import Summits.AtomisticToContinuum.Crystallization.Theorems.ThreeConeCertificateExactCertificateSlacknessEnergy

/-!
# `ExactCertificate` (stmt-AtomisticToContinuum-11959), line `closure-makes-nogap-exact`:
# complementary slackness of a witness, III — the `f`-weighted structure factor

For a three-cone split `IsSplit ρ c g U f` whose value attains a periodic configuration,
`c + f 0 / 2 ≤ −e(P)`, the `f`-weighted structure factor of the template
`S_f(k) = f 0 + (#F)⁻¹ Σ_{x ∈ F} Σ'_{y ∈ P, y ≠ x} cos⟪k, x − y⟫ · f(|x − y|)` is `≥ 0` for every
wave vector `k ∈ ℝ³` and `= 0` at `k = 0` (registered stub `stub_structureFactor`): Fourier-side
complementary slackness without Fourier transforms.  Mechanism: test (S4) on the `K`-blocks of `P`
with the weights `cos⟪k, ·⟫`, `sin⟪k, ·⟫` and add — the double block sum
`D_K = Σ_{u,v} cos⟪k, u − v⟫ f(|u − v|)` is `≥ 0`; its diagonal is `N_K · f 0`, each row is the
translation-invariant absolutely summable periodic site sum minus a tail over the points outside
the block, and `Σ_u |tail_u| ≤ K³ · Σ_x Far_R(x) + 6ρ'(R)K² · Σ_x A(x) = o(K³)` (far parts at deep
points, full `|f|`-site sums at the `≤ 6ρ'K²` others).  The value at `k = 0` is
`f 0 + 2e_f(P) = 0` (`Slackness.f_zero_add_two_mul_energyPerParticle_f`).  All `[folklore]`; the
block machinery is that of `ChargedEnergyGap/Negative/Blocks*` with `r⁻⁶` replaced by `|f|`.
-/

noncomputable section

namespace Summit.AtomisticToContinuum.Crystallization.Theorems.ThreeConeCertificateExactCertificate.Fourier

open Literature.MathematicalPhysics.StatisticalMechanics
open Summit.AtomisticToContinuum.Crystallization.Theses.ThreeConeCertificate
open Summit.AtomisticToContinuum.Crystallization.Theorems.ChargedEnergyGapNegative (E3)
open Summit.AtomisticToContinuum.Crystallization.Theorems.ChargedEnergyGapNegative.Blocks
  (BIdx bpt bpt_mem bpt_injective blockConfig blockConfig_apply card_BIdx latVec latVec_mem coords
    shiftEquiv farShiftEquiv siteSum siteSum_bpt blockOthers tail IsDeep depth le_dist_of_deep
    card_not_deep_le tsum_subtype_mono)
open Summit.AtomisticToContinuum.Crystallization.Theorems.ExactCertificateNegative (IsSplit)
open Summit.AtomisticToContinuum.Crystallization.Theorems.ThreeConeCertificateExactCertificate
  (Slackness.summable_f_site Slackness.f_zero_add_two_mul_energyPerParticle_f
    Slackness.nonpos_of_cubic_le_sq)
open scoped BigOperators

/-! ## Site families of a kernel depending on `x − q` -/

section Kernel

variable (P : PeriodicConfiguration 3)

/-- The block part of a site family is the finite sum over the other block points (non-radial
version of `Blocks.sum_blockOthers`). [folklore] -/
theorem sum_blockOthers_apply (K : ℕ) (u : BIdx P K) (φ : E3 → ℝ) :
    ∑ q ∈ blockOthers P K u, φ q.1 = ∑ v ∈ Finset.univ.erase u, φ (bpt P K v) := by
  unfold blockOthers
  rw [Finset.sum_image]
  · exact Finset.sum_attach (Finset.univ.erase u) fun v => φ (bpt P K v)
  · intro v _ w _ h
    exact Subtype.ext ((bpt_injective P K) (congrArg Subtype.val h))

---------------

#### [WHAT YOU NEED TO DO]
Show each line in the listing above that has "over".

#### [TASK ANSWER]
translation-invariant absolutely summable periodic site sum minus a tail over the points outside
/-- The block part of a site family is the finite sum over the other block points (non-radial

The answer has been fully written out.